En een service om de bedrijfslogica met betrekking tot bestellingen samen te vatten:

openbare order createOrder (ordervolgorde) {boolean success = true; Bestelling opgeslagenOrder = orderRepository.save (bestelling); Bestel inventoryResponse = null; probeer {inventoryResponse = restTemplate.postForObject (inventoryServiceUrl, order, Order.class); } catch (Exception ex) {success = false; } Bestelling shippingResponse = null; probeer {shippingResponse = restTemplate.postForObject (shippingServiceUrl, order, Order.class); } catch (uitzondering ex) {success = false; HttpEntity deleteRequest = nieuwe HttpEntity (bestelling); ResponseEntity deleteResponse = restTemplate.exchange (inventoryServiceUrl, HttpMethod.DELETE, deleteRequest, Order.class); } if (succes) {savedOrder.setOrderStatus (OrderStatus.SUCCESS); opgeslagenOrder.setShippingDate (shippingResponse.getShippingDate ()); } anders {opgeslagenOrder.setOrderStatus (OrderStatus.FAILURE); } retour orderRepository.save (opgeslagenOrder); } openbare lijst getOrders () {retour orderRepository.findAll (); }

De afhandeling van bestellingen waarbij we oproepen naar voorraad- en verzendservices orkestreren, is verre van ideaal.

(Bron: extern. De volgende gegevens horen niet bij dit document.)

import Summits.QuantumFields.YangMills.Theorems.FibreConvexityTailDefs
import Summits.QuantumFields.YangMills.Theorems.PoincareLipschitzTwoSidedOfConcentrationStep
import Summits.QuantumFields.YangMills.Theses.PoincareLipschitz
import HarnessLib

/-!
# LINE 27 «MedianCentring» — support workfile: the MARKOV DIRECTION (critic #320, price P2)

`quantileDeviation_of_meanDeviation : PoincareLipschitz.MeanDeviationL → (Q)` — the 3/4-quantile statement (Q) of the registered skeleton
`Lines/median_centring.lean` (stub `stub_quantileDeviation`, text verbatim below) FOLLOWS from the first-moment crux of record by Markov's
inequality at the shifted profile `b₀/16` (`θBal` is linear in `b₀`).  Sorry-free; makes (Q) officially `≤ MeanDeviationL` in the tree's
vocabulary.  Nothing else is claimed: (Q), MeanDeviationL, HistoryTailL, the rung R3 (YM₃ on T³; NOT d = 4, NOT Clay) all remain OPEN.
-/

open MeasureTheory
open Literature.MathematicalPhysics.QuantumFieldTheory.Balaban1983to89
open Literature.MathematicalPhysics.QuantumFieldTheory.Balaban1983to89.T3ContinuumYM3Torus
open Literature.MathematicalPhysics.QuantumFieldTheory.Balaban1983to89.T3UnitScaleTilt
open Literature.MathematicalPhysics.QuantumFieldTheory.Balaban1983to89.T3UnitLawDensityEML (ℰp measurableE_ℰp)

namespace Summit.QuantumFields.YangMills.Cruxes.HistoryTailL.MedianCentring

/-- `θBal` is linear in the profile constant `b₀`: dividing `b₀` by `c` divides the threshold by `c`. -/
theorem θBal_div_profile (L : ℕ) (γ b₀ p₀ c : ℝ) (i : ℕ) :
    θBal L γ (b₀ / c) p₀ i = θBal L γ b₀ p₀ i / c := by
  unfold θBal B10.pFun
  ring

/-- **P2 (critic #320): the Markov direction `MeanDeviationL → (Q)`.**  The conclusion is the text of
`stub_quantileDeviation` of `Cruxes/HistoryTailL/Lines/median_centring.lean` verbatim. -/
theorem quantileDeviation_of_meanDeviation
    (hM : Summit.QuantumFields.YangMills.Theses.PoincareLipschitz.MeanDeviationL) :
    ∀ (L : ℕ) (b₀ p₀ : ℝ), 0 < b₀ → 2 < p₀ → ∃ γ₁ : ℝ, 0 < γ₁ ∧ γ₁ ≤ 1 ∧ ∀ (F : T3Family) (γ : ℝ), F.L = L → 0 < γ → γ ≤ γ₁ →
          ∀ (K j : ℕ), 1 ≤ j → j + 2 ≤ K → ∀ a : Plaq (F.P K) j,
            3 / 4 ≤ (gibbsK F ℰp γ K).real {U : GaugeField (F.P K) 0 (Matrix.specialUnitaryGroup (Fin 2) ℂ) | GaugeGroup.dist1 (GaugeField.plaqHol (Averaging.iter (fun i' => BlockAveraging.blockAvg (P := F.P K) (j := i') ℰp) j U) a) ≤ θBal F.L γ b₀ p₀ (K - j) / 8} := by
  intro L b₀ p₀ hb₀ hp₀
  obtain ⟨γ₁, hγ₁, hγ₁1, H⟩ := hM L (b₀ / 16) p₀ (by positivity) hp₀
  refine ⟨γ₁, hγ₁, hγ₁1, ?_⟩
  intro F γ hFL hγ hγγ₁ K j hj hjK a
  have hmean := H F γ hFL hγ hγγ₁ K j hj (by omega) a
  rw [θBal_div_profile] at hmean
  -- abbreviations
  set μ := gibbsK F ℰp γ K with hμ
  set θ := θBal F.L γ b₀ p₀ (K - j) with hθ
  haveI : IsProbabilityMeasure μ := isProbabilityMeasure_gibbsK F ℰp hγ.le K
  have hL1 : 1 ≤ F.L := le_of_lt F.hL.2
  have hθpos : 0 < θ :=
    T3MinimiserStabilityReduction.θBal_pos hL1 hγ (hγγ₁.trans hγ₁1) hb₀ p₀ (K - j)
  set f : GaugeField (F.P K) 0 (Matrix.specialUnitaryGroup (Fin 2) ℂ) → ℝ := fun U =>
    GaugeGroup.dist1 (GaugeField.plaqHol (Averaging.iter (fun i' => BlockAveraging.blockAvg (P := F.P K) (j := i') ℰp) j U) a) with hf
  have hf_meas : Measurable f := Summit.QuantumFields.YangMills.Theorems.FibreConvexityTail.measurable_dist1_plaqHol_iter F K j a
  have hf_nn : 0 ≤ᵐ[μ] f := ae_of_all _ (fun U => GaugeGroup.dist1_nonneg _)
  have hf_bd : ∀ᵐ U ∂μ, ‖f U‖ ≤ (2 : ℝ) := ae_of_all _ (fun U => by
    rw [Real.norm_eq_abs, abs_of_nonneg (GaugeGroup.dist1_nonneg _)]
    exact Literature.MathematicalPhysics.QuantumFieldTheory.Balaban1983to89.T4PairDerivBridge.dist1_le_two_specialUnitaryGroup _)
  have hf_int : Integrable f μ := Integrable.mono' (integrable_const (2 : ℝ)) hf_meas.aestronglyMeasurable hf_bd
  -- Markov at level θ/8
  have hmarkov : θ / 8 * μ.real {U | θ / 8 ≤ f U} ≤ ∫ U, f U ∂μ :=
    mul_meas_ge_le_integral_of_nonneg hf_nn hf_int (θ / 8)
  have hint : ∫ U, f U ∂μ ≤ θ / 16 / 2 := hmean
  have h1 : μ.real {U | θ / 8 ≤ f U} ≤ 1 / 4 := by
    have h := hmarkov.trans hint
    by_contra hcon
    rw [not_le] at hcon
    nlinarith [hθpos, hcon, h]
  -- pass to the complement
  have hS : MeasurableSet {U | f U ≤ θ / 8} := measurableSet_le hf_meas measurable_const
  have hsub : {U | f U ≤ θ / 8}ᶜ ⊆ {U | θ / 8 ≤ f U} := by
    intro U hU
    simp only [Set.mem_compl_iff, Set.mem_setOf_eq, not_le] at hU
    exact hU.le
  have h2 : μ.real {U | f U ≤ θ / 8}ᶜ ≤ 1 / 4 := (measureReal_mono hsub).trans h1
  have h3 : μ.real {U | f U ≤ θ / 8} + μ.real {U | f U ≤ θ / 8}ᶜ = 1 := by
    rw [measureReal_add_measureReal_compl hS, probReal_univ]
  have h4 : 3 / 4 ≤ μ.real {U | f U ≤ θ / 8} := by linarith
  simpa [hf, hθ, hμ] using h4

end Summit.QuantumFields.YangMills.Cruxes.HistoryTailL.MedianCentring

Verdeeld transacties met meerdere microservices is een complex onderwerp op zich en valt buiten het bestek van deze tutorial.

We zullen later in deze tutorial echter zien hoe een reactief systeem de noodzaak van gedistribueerde transacties tot op zekere hoogte kan vermijden.

Zoals eerder zullen we de rest van de boilerplate-code niet doornemen. Er kan echter naar worden verwezen in de GitHub-opslagplaats.

4.6. Voorkant

Laten we ook een gebruikersinterface toevoegen om de discussie compleet te maken. De gebruikersinterface zal gebaseerd zijn op Angular en zal een eenvoudige applicatie van één pagina zijn.

We zullen moeten maak een eenvoudige component in Angular om bestellingen aan te maken en op te halen. Van specifiek belang is het gedeelte waar we onze API aanroepen om de bestelling te creëren:

createOrder () {let headers = new HttpHeaders ({'Content-Type': 'application / json'}); let options = {headers: headers} this.http.post ('// localhost: 8080 / api / orders', this.form.value, options) .subscribe ((response) => {this.response = response}, (error) => {this.error = error})}

Het bovenstaande codefragment verwacht dat ordergegevens worden vastgelegd in een vorm en beschikbaar zijn binnen de scope van de component. Angular biedt fantastische ondersteuning voor het maken van eenvoudige tot complexe formulieren met behulp van reactieve en sjabloongestuurde formulieren.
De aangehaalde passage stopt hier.